■ What the task requires ■
Reproduce verbatim the lines of the material below, starting at the line with "open B8Prop3KLevel (bound_of_sideTouches)" and ending at the line with "open B8LeafModelZd3 (zdGF3", both inclusive; skip the rest.

■ Entries supplied ■

import Literature.MathematicalPhysics.QuantumFieldTheory.Balaban1983to89.B8Prop3GaugeFixedKLevelSrc
import Literature.MathematicalPhysics.QuantumFieldTheory.Balaban1983to89.B8LeafModelZd3

/-!
# `Balaban1983to89.B8Prop3SrcZd3` — [Balaban1985RegularSpaces] **PROPOSITION 3 WITH SOURCE** (Prop. 3 p. 87 «inspected» for the sourced gauge
# condition (1.146), Sect. H p. 101) AT NODE 00's CARRIER `zdGF3`: the four members of (1.62) in norm form and the Hölder member with additive
# source terms in the in-edge (1.59) (`apriori_160_src4`, `apriori_160_fifth_src`, `prop3_norms_kLevel_src4`, `prop3_fifth_kLevel_src`), and the
# sourced-Proposition-3 socket `SP3src` of `B8Thm8SurvivingZd3.thm8SurvivingAt_zd3_univ_lan` SUPPLIED from the primitive sourced b9 socket in
# Proposition 3's frame (`sp3src_zd3_of_sockB9P3src`)

statement-level skeleton of published theorems with citation tags; proofs where landed; nothing here is a claim about the Yang–Mills mass gap

T. Bałaban, *Spaces of regular gauge field configurations on a lattice and gauge fixing conditions*, Commun. Math. Phys. **99** (1985) 75–102
`[Balaban1985RegularSpaces]` ("B8"; journal page = PDF page + 74): Prop. 3 p. 87 with (1.55)–(1.62) pp. 86–87, (1.36)–(1.42) pp. 82–83, Sect. H
p. 101; [4] = [Balaban1985BackgroundPropagators] Thm 3.3 p. 398 (the in-edge (1.59)).

## WHY THIS FILE (cell `pub-ymgap`, HUMAN RULING D-0062; R134 seat `pub-ymgap-dag-n05-c` g4, DAG node N05 = [B8]; count-neutral)

Fifth brick of `t8S`.  `B8Thm8SurvivingZd3.thm8SurvivingAt_zd3_univ_lan` (Theorem 8 in its surviving form at the carrier, this seat) displays ONE composite socket
`SP3src` = «Proposition 3 with source»: (1.40)–(1.42) with (1.146) and `|f|₍₋₂₎, |D f|₍₋₃₎ < γ(α₀ + α₁)` ⇒ (1.36), (1.39).  Proposition 3's own
argument (the bootstrap (1.55) + (1.56) + (1.59) ⇒ (1.60) ⇒ (1.62), pp. 86–87) is [B8]-own printed content; print p. 101 says it survives the
source «almost without any changes, only some constants change their numerical values».  THIS FILE proves exactly that at the carrier and
REDUCES `SP3src` to the primitive sourced in-edge in Proposition 3's frame — the five (1.59)-lines of n05-a's `B8LeafModelZd3.SockB9P3` with
(1.146) for (1.38), the source premisses, and additive source terms `+ γ″B₀(α₀ + α₁)` (four lines) ∕ `+ γβ(α₀ + α₁)` (Hölder line):

* §1 `apriori_160_src4`, `apriori_160_fifth_src` — the real-arithmetic bootstrap with sources on all five lines (cf. `B8.apriori_160`,
  `B8Prop3Holder.apriori_160_fifth`; `B8Prop3GaugeFixedKLevelSrc.apriori_160_src` is the two-line case): `a ≤ P + S_a + S_g`, `g ≤ P + 2S_g`,
  `j₂ ≤ P + S_j + S_g`, `l ≤ P + S_l + S_g`, `h ≤ P′ + 2B₀(β)S_g + S_h` (`72dα₂ ≤ 2` from `50dα₂ ≤ 1` absorbs the gradient's source into the Hölder line).
* §2 `prop3_norms_kLevel_src4`, `prop3_fifth_kLevel_src` — n05-b's `B8Prop3KLevel.prop3_norms_kLevel` ∕ `prop3_fifth_kLevel` with the sourced (1.59)
  ((1.55) `B8Eq155KLevelLocal.eq155_norm_kLevel_hermitian`, (1.56) `B8Eq156KLevelLocal.wsup_B1_le_kLevel`, (1.62) `B8.apriori_162` BY NAME).
* §3 ★ `sp3src_zd3_of_sockB9P3src` — n05-a's `B8LeafModelZd3.prop3Printed_zd3` RE-RUN with the sourced in-edge `SB9src` (per member) and the carrier's
  (1.146) `LandauF`: ∃ ONE threshold such that the `SP3src` binder of `thm8SurvivingAt_zd3_univ_lan` holds at EVERY member with constants
  `5dL·B₈`, `5dL·B₈β` whenever `5dLB₀ + 2γ″B₀ ≤ 5dLB₈` and `5dL·B₀β + 2B₀β·γ″B₀ + γβ ≤ 5dL·B₈β` (print's «only some constants change»).
  With this file the five sockets of `thm8SurvivingAt_zd3_univ_lan` are ALL primitive: Prop. 5 ∃∕! at the sourced gauge condition and [4] Thm 3.3
  WITH SOURCE in the two frames (Thm 4's `SH59src`, Prop. 3's `SB9src`).
* §3 (v1.1) `sp3src_zd3_map_of_sockB9P3src` — the same RE-KEYED ι-GENERIC (sockets at `ι a` only, any `ι : J → ZdIdx d L`; №53∕№55 discipline,
  n05-d g5's located point: the `∀ i : ZdIdx`-keyed binder is prima facie unsatisfiable at members with `Λb ≡ ∅`).

## HONEST SCOPE

Real arithmetic + the cited k-level estimates BY NAME; NO new estimate of [Balaban1985RegularSpaces] or [4]; the sourced in-edge `SB9src` is a
HYPOTHESIS per member ([4] Thm 3.3 applied to (1.57)–(1.58) with the source — its provider is NOT in the tree; the source constants `γ″, γβ ≥ 0`
are free).  `d ≥ 2`; `T_η ↦ ℤᵈ`; `≤`∕`<` as in the carrier.  Count-neutral; N05 NOT discharged; one finite `T⁴` programme at fixed `ε`, Bałaban as
printed — nothing continuum ∕ ℝ⁴ ∕ OS ∕ mass-gap ∕ Clay.  No `sorry`, no `axiom`, no definition, no `instance`.  Unit `pub-ymgap-dag-n05-c` (g4),
2026-08-27.

[cite: Balaban1985RegularSpaces, Prop. 3 p.87, (1.55)–(1.62) pp.86–87, (1.36)–(1.42) pp.82–83, Thm 8 (1.146) p.101; Balaban1985BackgroundPropagators, Thm 3.3 p.398]
-/

noncomputable section

open NormedSpace

namespace Literature.MathematicalPhysics.QuantumFieldTheory.Balaban1983to89.B8Prop3SrcZd3

open Complex (I)
open MatrixLog B7Prop1Explicit B7Prop2Explicit B7Prop1Local B7Eq92Concrete
open B7Prop2Explicit (C0 c2' unitaryUnits unitaryUnits_le_U1 avgClosed_unitaryUnits)
open B7Prop3Flat (c3)
open B7Prop4GeneralLevels (logCovIter linCovIter)
open B8Lemma1NonAbelian (mulCfg)
open B8Ineq132 (covDerivFwd InAk BondTouches)
open B8Eq146AExpansion (iEta expCfg plaqCovDeriv)
open B8Eq143PlaqExpansion (pdiv)
open B8Eq155JBound (Jcur wsup)
open B8Eq140Level (SideTouches)
open B8Eq184Proof (cfgExp)
open B8ScaledSupNorm (bondNorm msup weight Bdd)
open B8Eq155KLevelLocal (eq155_norm_kLevel_hermitian)
open B8Eq156KLevelLocal (wsup_B1_le_kLevel)
open B8Prop3KLevel (bound_of_sideTouches)
open B8Eq138LandauZd (IsLandau146W InR138 logCfg covLap)
open B8Prop3GaugeFixedKLevel (inAk_congr_of_sideTouches expCfg_iEta_eq_cfgExp cfgExp_congr_at)
open B8LeafModelZd (ZdIdx)
open B8LeafModelZd3 (zdGF3 mlogCfg mlogCfg_of_sideTouches mlogCfg_of_not prop3_windows)
open B9Eq340HolderZd (hquot AdmPair)

-- `Site` alone could resolve to the torus sites of `Setup.lean`; re-export the `ℤ^d` sites of `B7Prop1Explicit`.
export B7Prop1Explicit (Site)

variable {d : ℕ}

/-! ## §1 The bootstrap with additive source terms on all five (1.59)-lines -/

/-- **(1.55) + (1.56) + (1.59)-with-source ⇒ (1.60)-with-source, four lines** (real arithmetic; `B8.apriori_160` is the source-free case; p. 86
«B₀36dα₂ ≤ ½» absorbs half of the gradient quantity, whose source `S_g` therefore enters every line once more).
[cite: Balaban1985RegularSpaces, (1.55)–(1.60) pp.86–87; Thm 8 p.101 («only some constants change»)] -/
theorem apriori_160_src4 {d L C₂ B₀ α₀ α₁ α₂ nJ nB a g j₂ l Sa Sg Sj Sl : ℝ}
    (hd : 0 ≤ d) (hB₀ : 0 ≤ B₀) (hα₂ : 0 ≤ α₂) (hg : 0 ≤ g)
    (h55 : nJ ≤ 2 * α₀ + 36 * d * α₂ * g + 50 * d * α₂ ^ 3 + 10 * d * α₀ * α₂)
    (h56 : nB ≤ 2 * d * L * α₁ + C₂ * α₂ ^ 2)
    (h59a : a ≤ B₀ * (nJ + nB) + Sa) (h59g : g ≤ B₀ * (nJ + nB) + Sg) (h59j : j₂ ≤ B₀ * (nJ + nB) + Sj)
    (h59l : l ≤ B₀ * (nJ + nB) + Sl)
    (hside : 36 * d * B₀ * α₂ ≤ 1 / 2) (h50 : 50 * d * α₂ ≤ 1) :
    a ≤ B₀ * (4 * α₀ + 4 * d * L * α₁ + 2 * α₂ ^ 2 + 20 * d * α₀ * α₂ + 2 * C₂ * α₂ ^ 2) + Sa + Sg ∧
    g ≤ B₀ * (4 * α₀ + 4 * d * L * α₁ + 2 * α₂ ^ 2 + 20 * d * α₀ * α₂ + 2 * C₂ * α₂ ^ 2) + 2 * Sg ∧
    j₂ ≤ B₀ * (4 * α₀ + 4 * d * L * α₁ + 2 * α₂ ^ 2 + 20 * d * α₀ * α₂ + 2 * C₂ * α₂ ^ 2) + Sj + Sg ∧
    l ≤ B₀ * (4 * α₀ + 4 * d * L * α₁ + 2 * α₂ ^ 2 + 20 * d * α₀ * α₂ + 2 * C₂ * α₂ ^ 2) + Sl + Sg := by
  set Y := 2 * α₀ + 50 * d * α₂ ^ 3 + 10 * d * α₀ * α₂ + nB with hY
  have hJB : nJ + nB ≤ Y + 36 * d * α₂ * g := by rw [hY]; linarith
  have hstep : B₀ * (nJ + nB) ≤ B₀ * Y + 36 * d * B₀ * α₂ * g := by
    have := mul_le_mul_of_nonneg_left hJB hB₀
    linarith [this]
  have hθg : 36 * d * B₀ * α₂ * g ≤ (1 / 2) * g := by
    have := mul_le_mul_of_nonneg_right hside hg
    linarith [this]
  have hg2 : g ≤ 2 * (B₀ * Y) + 2 * Sg := by linarith
  have hdα : 0 ≤ d * α₂ := mul_nonneg hd hα₂
  have hcube : 100 * d * α₂ ^ 3 ≤ 2 * α₂ ^ 2 := by nlinarith [sq_nonneg α₂, hdα]
  have hfin : 2 * (B₀ * Y) ≤
      B₀ * (4 * α₀ + 4 * d * L * α₁ + 2 * α₂ ^ 2 + 20 * d * α₀ * α₂ + 2 * C₂ * α₂ ^ 2) := by
    have hin : 2 * Y ≤ 4 * α₀ + 4 * d * L * α₁ + 2 * α₂ ^ 2 + 20 * d * α₀ * α₂ + 2 * C₂ * α₂ ^ 2 := by
      rw [hY]; linarith
    have := mul_le_mul_of_nonneg_left hin hB₀
    linarith [this]
  refine ⟨by linarith, by linarith, by linarith, by linarith⟩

■ Task result ■
open B8Prop3KLevel (bound_of_sideTouches)
open B8Eq138LandauZd (IsLandau146W InR138 logCfg covLap)
open B8Prop3GaugeFixedKLevel (inAk_congr_of_sideTouches expCfg_iEta_eq_cfgExp cfgExp_congr_at)
open B8LeafModelZd (ZdIdx)
open B8LeafModelZd3 (zdGF3 mlogCfg mlogCfg_of_sideTouches mlogCfg_of_not prop3_windows)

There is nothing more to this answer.